Exercise aim: Among the lines below, how many have the word "hgrad"? The reply is that number alone.

[Start of section]

/-- **Restriction of holomorphic `0`-cochains to a shrinking** `C⁰(𝔙, 𝒪(L)) → C⁰(𝔙', 𝒪(L))`.
[cite: GrauertRemmert1977, Kap. VI §4.1] -/
def resC0 (h : R'.IsShrink R) : R.C0 →ₗ[ℂ] R'.C0 where
  toFun b := ⟨resC0Fun R' (b : A → M → ℂ), resC0Fun_mem h b⟩
  map_add' _ _ := Subtype.ext (resC0Fun_add _ _)
  map_smul' r _ := Subtype.ext (resC0Fun_smul r _)

/-- **Restriction of twisted cocycles to a shrinking** `Z¹(𝔙, 𝒪(L)) → Z¹(𝔙', 𝒪(L))`.
[cite: GrauertRemmert1977, Kap. VI §4.1] -/
def resZ1 (h : R'.IsShrink R) : R.Z1 →ₗ[ℂ] R'.Z1 where
  toFun c := ⟨resZ1Fun R' (c : A → A → M → ℂ), resZ1Fun_mem h c⟩
  map_add' _ _ := Subtype.ext (resZ1Fun_add _ _)
  map_smul' r _ := Subtype.ext (resZ1Fun_smul r _)

/-- The restricted cochain on the smaller set. [folklore] -/
theorem resC0_apply_of_mem (h : R'.IsShrink R) (b : R.C0) {a : A} {x : M} (hx : x ∈ R'.V a) :
    (resC0 h b : A → M → ℂ) a x = (b : A → M → ℂ) a x :=
  resC0Fun_apply_of_mem _ hx

/-- The restricted cocycle on the smaller overlap. [folklore] -/
theorem resZ1_apply_of_mem (h : R'.IsShrink R) (c : R.Z1) {a b : A} {x : M} (hx : x ∈ R'.V a ∩ R'.V b) :
    (resZ1 h c : A → A → M → ℂ) a b x = (c : A → A → M → ℂ) a b x :=
  resZ1Fun_apply_of_mem _ hx

/-- The underlying function of a restricted cocycle (definitional). [folklore] -/
theorem coe_resZ1 (h : R'.IsShrink R) (c : R.Z1) :
    (resZ1 h c : A → A → M → ℂ) = resZ1Fun R' (c : A → A → M → ℂ) :=
  rfl

/-- **Restriction is a cochain map**: `res (δ b) = δ (res b)`. [cite: GrauertRemmert1977, Kap. VI §4.1] -/
theorem resZ1_δ0 (h : R'.IsShrink R) (b : R.C0) : resZ1 h (R.δ0 b) = R'.δ0 (resC0 h b) := by
  refine Z1.ext fun a d x hx ↦ ?_
  rw [resZ1_apply_of_mem h _ hx, δ0_apply_of_mem _ hx, δ0_apply_of_mem _ (h.inter_subset a d hx),
    resC0_apply_of_mem h b hx.1, resC0_apply_of_mem h b hx.2, h.t_eq]

/-- Restriction of cocycles is functorial. [folklore] -/
theorem resZ1_resZ1 (h' : R''.IsShrink R') (h : R'.IsShrink R) (c : R.Z1) :
    resZ1 h' (resZ1 h c) = resZ1 (h'.trans h) c := by
  refine Z1.ext fun a b x hx ↦ ?_
  rw [resZ1_apply_of_mem h' _ hx, resZ1_apply_of_mem h _ (h'.inter_subset a b hx),
    resZ1_apply_of_mem (h'.trans h) _ hx]

/-- Restriction to itself is the identity. [folklore] -/
theorem resZ1_refl (c : R.Z1) : resZ1 (IsShrink.refl R) c = c :=
  Z1.ext fun _ _ _ hx ↦ resZ1_apply_of_mem _ _ hx

/-- **Restriction in twisted Čech cohomology** `Ȟ¹(𝔙, 𝒪(L)) → Ȟ¹(𝔙', 𝒪(L))` (coboundaries go to
coboundaries, `resZ1_δ0`). [cite: GrauertRemmert1977, Kap. VI §4.1] -/
def resH1 (h : R'.IsShrink R) : R.H1 →ₗ[ℂ] R'.H1 :=
  R.B1.liftQ ((H1.mk R').comp (resZ1 h)) fun c hc ↦ by
    obtain ⟨b, rfl⟩ := LinearMap.mem_range.1 hc
    rw [LinearMap.mem_ker, LinearMap.comp_apply, resZ1_δ0]
    exact H1.mk_δ0 _

/-- Restriction on classes of cocycles. [folklore] -/
theorem resH1_mk (h : R'.IsShrink R) (c : R.Z1) : resH1 h (H1.mk R c) = H1.mk R' (resZ1 h c) :=
  rfl

/-- Restriction in cohomology is functorial. [folklore] -/
theorem resH1_resH1 (h' : R''.IsShrink R') (h : R'.IsShrink R) (ξ : R.H1) :
    resH1 h' (resH1 h ξ) = resH1 (h'.trans h) ξ := by
  obtain ⟨c, rfl⟩ := H1.mk_surjective ξ
  rw [resH1_mk, resH1_mk, resH1_mk, resZ1_resZ1]

/-- Every class has a representing cocycle; restriction of a surjection. [folklore] -/
theorem resH1_surjective_of (h : R'.IsShrink R) (hs : ∀ c' : R'.Z1, ∃ (c : R.Z1) (b' : R'.C0),
    resZ1 h c = c' + R'.δ0 b') : Surjective (resH1 h) := by
  intro ξ'
  obtain ⟨c', rfl⟩ := H1.mk_surjective ξ'
  obtain ⟨c, b', hc⟩ := hs c'
  exact ⟨H1.mk R c, by rw [resH1_mk, hc, map_add, H1.mk_δ0, add_zero]⟩

end Res

/-! ### Naturality of the Čech–Dolbeault comparison under restriction -/

section Natural

variable [Fintype A] (ρ : SmoothPartitionOfUnity A 𝓘(ℝ, E) M univ) {h : R'.IsShrink R}
  (hρ' : ρ.IsSubordinate R'.V)
/-- **FLOOR at the dressed laminar state.** If the three-mode state (base `k₀`, waves `p`, `p+q` outside the
ball and separated from `±k₀`, wave injection signed non-negative) satisfies the floor inequality, then
`gain + ε₀ − 2θ P₀ ≤ (f, G) + ν·lapRe + (1 + 2Θ)·ν·(2·4π²L₀²‖z₀‖² + 2·4π²L²(α+α)²)`, where `G = Φ'(u_b)` is the
multiplier at the bare laminar state, `P₀ = Re⟪z₀, f̂(k₀)⟫` the base injection, `lapRe = Re⟪z₀, −4π²|k₀|²Ĝ(k₀)⟫`
the base drift coefficient, and `−gain` bounds the beat. -/
theorem floor_beat_laminar {f : (UnitAddTorus (Fin 3)) → (EuclideanSpace ℝ (Fin 3))} (hf : Torus.IsSmooth f) {ν : ℝ} (hν : 0 < ν)
    (Φ : Torus.CylindricalTest (Fin 3)) {N : ℕ} (hΦ : ∀ i, Torus.fourierTruncate N (Φ.g i) = Φ.g i)
    {θ Θ ε₀ : ℝ} (hθ : -Θ ≤ θ) (hθ' : θ ≤ 0)
    {k₀ p q : Fin 3 → ℤ} {z₀ zA zB : (EuclideanSpace ℂ (Fin 3))} {α : ℝ}
    (uw ub : (Torus.energySpace (Fin 3)))
    (huw : (((uw : (Torus.energySpace (Fin 3))) : (Lp (EuclideanSpace ℝ (Fin 3)) 2 (volume : Measure (UnitAddTorus (Fin 3))))) : (UnitAddTorus (Fin 3)) → (EuclideanSpace ℝ (Fin 3))) =ᵐ[volume] (∑ mm, Torus.realTrigPoly {![k₀, p, p + q] mm} (fun _ => ![z₀, zA, zB] mm))) (hub : (((ub : (Torus.energySpace (Fin 3))) : (Lp (EuclideanSpace ℝ (Fin 3)) 2 (volume : Measure (UnitAddTorus (Fin 3))))) : (UnitAddTorus (Fin 3)) → (EuclideanSpace ℝ (Fin 3))) =ᵐ[volume] (∑ mm, Torus.realTrigPoly {![k₀] mm} (fun _ => ![z₀] mm)))
    (hs : ((fun j => ((k₀) j : ℂ)) ⬝ᵥ (WithLp.ofLp (z₀))) = 0)
    (hA : ((fun j => ((p) j : ℂ)) ⬝ᵥ (WithLp.ofLp (zA))) = 0) (hB : ((fun j => (((p + q)) j : ℂ)) ⬝ᵥ (WithLp.ofLp (zB))) = 0)
    (hBq : ((fun j => ((q) j : ℂ)) ⬝ᵥ (WithLp.ofLp (zB))) = 0)
    (hzA : ‖zA‖ ≤ α) (hzB : ‖zB‖ ≤ α)
    (hNp : (N : ℝ) ^ 2 < Torus.freqNormSq p) (hNpq : (N : ℝ) ^ 2 < Torus.freqNormSq (p + q))
    (hN5 : (N : ℝ) ^ 2 < Torus.freqNormSq (p + (p + q)))
    (hs1 : (N : ℝ) ^ 2 < Torus.freqNormSq (p + k₀)) (hs2 : (N : ℝ) ^ 2 < Torus.freqNormSq (p - k₀))
    (hs3 : (N : ℝ) ^ 2 < Torus.freqNormSq (p + q + k₀)) (hs4 : (N : ℝ) ^ 2 < Torus.freqNormSq (p + q - k₀))
    {L₀ L : ℕ} (hk : Torus.freqNormSq k₀ ≤ (L₀ : ℝ) ^ 2)
    (hL : ∀ m, Torus.freqNormSq ((![p, p + q] : Fin 2 → (Fin 3 → ℤ)) m) ≤ (L : ℝ) ^ 2)
    {gain : ℝ}
    (hbeat : Real.pi * (conj (((fun j => ((q) j : ℂ)) ⬝ᵥ (WithLp.ofLp (zA)))) * ⟪(mFourierCoeff (EuclideanSpace.complexify ∘ (Φ.grad ub)) q), zB⟫_ℂ).im ≤ -gain)
    (hsign : 0 ≤ (⟪zA, (mFourierCoeff (EuclideanSpace.complexify ∘ f) p)⟫_ℂ).re + (⟪zB, (mFourierCoeff (EuclideanSpace.complexify ∘ f) (p + q))⟫_ℂ).re)
    (hfloor : ε₀ ≤ ν * (Torus.eGradNormSq (((uw : (Torus.energySpace (Fin 3))) : (Lp (EuclideanSpace ℝ (Fin 3)) 2 (volume : Measure (UnitAddTorus (Fin 3))))) : (UnitAddTorus (Fin 3)) → (EuclideanSpace ℝ (Fin 3)))).toReal + Torus.nsGeneratorPairing ν f uw (Φ.grad uw) +
      2 * θ * (Torus.pairing ((uw : (Torus.energySpace (Fin 3))) : (Lp (EuclideanSpace ℝ (Fin 3)) 2 (volume : Measure (UnitAddTorus (Fin 3))))) f - ν * (Torus.eGradNormSq (((uw : (Torus.energySpace (Fin 3))) : (Lp (EuclideanSpace ℝ (Fin 3)) 2 (volume : Measure (UnitAddTorus (Fin 3))))) : (UnitAddTorus (Fin 3)) → (EuclideanSpace ℝ (Fin 3)))).toReal)) :
    gain + ε₀ - 2 * θ * (⟪z₀, (mFourierCoeff (EuclideanSpace.complexify ∘ f) k₀)⟫_ℂ).re ≤
      (∫ x, ⟪f x, Φ.grad ub x⟫_ℝ) +
        ν * (⟪z₀, -(((4 * Real.pi ^ 2 * Torus.freqNormSq k₀ : ℝ) : ℂ) • (mFourierCoeff (EuclideanSpace.complexify ∘ (Φ.grad ub)) k₀))⟫_ℂ).re +
        (1 + 2 * Θ) * (ν * (2 * (4 * Real.pi ^ 2 * (L₀ : ℝ) ^ 2 * ‖z₀‖ ^ 2) + 2 * (4 * Real.pi ^ 2 * (L : ℝ) ^ 2 * (α + α) ^ 2))) := by
  set G := Φ.grad ub with hGdef
  have hG : Torus.IsSmooth G := isSmooth_grad Φ ub
  have hband : ∀ κ, (N : ℝ) ^ 2 < Torus.freqNormSq κ →
      mFourierCoeff (EuclideanSpace.complexify ∘ G) κ = 0 := fc_grad_eq_zero Φ hΦ ub
  have hband' : ∀ κ, (N : ℝ) ^ 2 < Torus.freqNormSq κ → (mFourierCoeff (EuclideanSpace.complexify ∘ G) κ) = 0 := hband
  -- the dressed state has the differential of the bare laminar state
  have hgrad : Φ.grad uw = G := by
    rw [hGdef]
    exact grad_eq_of_coords_eq Φ (coords_three_base_eq Φ hΦ hNp hNpq huw hub)
  rw [hgrad, nsGeneratorPairing_of_ae huw, pairing_of_ae huw, eGradNormSq_congr_ae' huw] at hfloor
  have hα : 0 ≤ α := (norm_nonneg zA).trans hzA
  -- (2) Laplacian term: only the base drifts
  have h2 : ∫ x, ⟪(∑ mm, Torus.realTrigPoly {![k₀, p, p + q] mm} (fun _ => ![z₀, zA, zB] mm)) x, Torus.laplacian G x⟫_ℝ =
      (⟪z₀, -(((4 * Real.pi ^ 2 * Torus.freqNormSq k₀ : ℝ) : ℂ) • (mFourierCoeff (EuclideanSpace.complexify ∘ G) k₀))⟫_ℂ).re :=
    laplacian_three_base hG k₀ z₀ zA zB (hband' p hNp) (hband' (p + q) hNpq)
  -- (3) the beat
  have h3 : ∫ x, ⟪Torus.fderiv G x ((∑ mm, Torus.realTrigPoly {![k₀, p, p + q] mm} (fun _ => ![z₀, zA, zB] mm)) x), (∑ mm, Torus.realTrigPoly {![k₀, p, p + q] mm} (fun _ => ![z₀, zA, zB] mm)) x⟫_ℝ ≤ -gain := by
    rw [inertial_three_base hG k₀ p q z₀ zA zB hs hA hB hBq
      (hband' _ (by rwa [add_comm])) (hband' _ hs2) (hband' _ hs1)
      (hband' _ (by rwa [← neg_sub, Torus.freqNormSq_neg])) (hband' _ (by rwa [add_comm]))
      (hband' _ hs4) (hband' _ hs3) (hband' _ (by rwa [← neg_sub, Torus.freqNormSq_neg]))
      (hband' _ hN5) (hband' _ (by rwa [add_comm]))]
    exact hbeat
  -- (4) the injection splits
  have h4 : ∫ x, ⟪(∑ mm, Torus.realTrigPoly {![k₀, p, p + q] mm} (fun _ => ![z₀, zA, zB] mm)) x, f x⟫_ℝ =
      (⟪z₀, (mFourierCoeff (EuclideanSpace.complexify ∘ f) k₀)⟫_ℂ).re +
        ((⟪zA, (mFourierCoeff (EuclideanSpace.complexify ∘ f) p)⟫_ℂ).re + (⟪zB, (mFourierCoeff (EuclideanSpace.complexify ∘ f) (p + q))⟫_ℂ).re) :=
    pairing_three_base hf.integrable k₀ z₀ zA zB p q
  -- (5) the viscous price
  have h5 : 0 ≤ ν * (Torus.eGradNormSq (∑ mm, Torus.realTrigPoly {![k₀, p, p + q] mm} (fun _ => ![z₀, zA, zB] mm))).toReal := by positivity
  have h6 : ν * (Torus.eGradNormSq (∑ mm, Torus.realTrigPoly {![k₀, p, p + q] mm} (fun _ => ![z₀, zA, zB] mm))).toReal ≤
      ν * (2 * (4 * Real.pi ^ 2 * (L₀ : ℝ) ^ 2 * ‖z₀‖ ^ 2) + 2 * (4 * Real.pi ^ 2 * (L : ℝ) ^ 2 * (α + α) ^ 2)) := by
    refine mul_le_mul_of_nonneg_left ?_ hν.le
    refine (toReal_eGradNormSq_three_le hk hL).trans ?_
    have : (‖zA‖ + ‖zB‖) ^ 2 ≤ (α + α) ^ 2 :=
      pow_le_pow_left₀ (by positivity) (add_le_add hzA hzB) 2
    have hw : 2 * (4 * Real.pi ^ 2 * (L : ℝ) ^ 2 * (‖zA‖ + ‖zB‖) ^ 2) ≤ 2 * (4 * Real.pi ^ 2 * (L : ℝ) ^ 2 * (α + α) ^ 2) := by
      gcongr
    linarith
  -- (6) the energy channel: wave injection signed away, base injection kept, dissipation priced by `2Θ`
  have hΘ : 0 ≤ Θ := by linarith
  rw [h2, h4] at hfloor
  have h7 : 2 * θ * ((⟪zA, (mFourierCoeff (EuclideanSpace.complexify ∘ f) p)⟫_ℂ).re + (⟪zB, (mFourierCoeff (EuclideanSpace.complexify ∘ f) (p + q))⟫_ℂ).re) ≤ 0 := by
    nlinarith
  have h8 : -(2 * θ) * (ν * (Torus.eGradNormSq (∑ mm, Torus.realTrigPoly {![k₀, p, p + q] mm} (fun _ => ![z₀, zA, zB] mm))).toReal) ≤
      2 * Θ * (ν * (2 * (4 * Real.pi ^ 2 * (L₀ : ℝ) ^ 2 * ‖z₀‖ ^ 2) + 2 * (4 * Real.pi ^ 2 * (L : ℝ) ^ 2 * (α + α) ^ 2))) := by
    calc -(2 * θ) * (ν * (Torus.eGradNormSq (∑ mm, Torus.realTrigPoly {![k₀, p, p + q] mm} (fun _ => ![z₀, zA, zB] mm))).toReal)
        ≤ (2 * Θ) * (ν * (Torus.eGradNormSq (∑ mm, Torus.realTrigPoly {![k₀, p, p + q] mm} (fun _ => ![z₀, zA, zB] mm))).toReal) := mul_le_mul_of_nonneg_right (by linarith) h5
      _ ≤ 2 * Θ * (ν * (2 * (4 * Real.pi ^ 2 * (L₀ : ℝ) ^ 2 * ‖z₀‖ ^ 2) + 2 * (4 * Real.pi ^ 2 * (L : ℝ) ^ 2 * (α + α) ^ 2))) :=
          mul_le_mul_of_nonneg_left h6 (by positivity)
  nlinarith [hfloor, h3, h6, h7, h8]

[End of section]

Result below: 2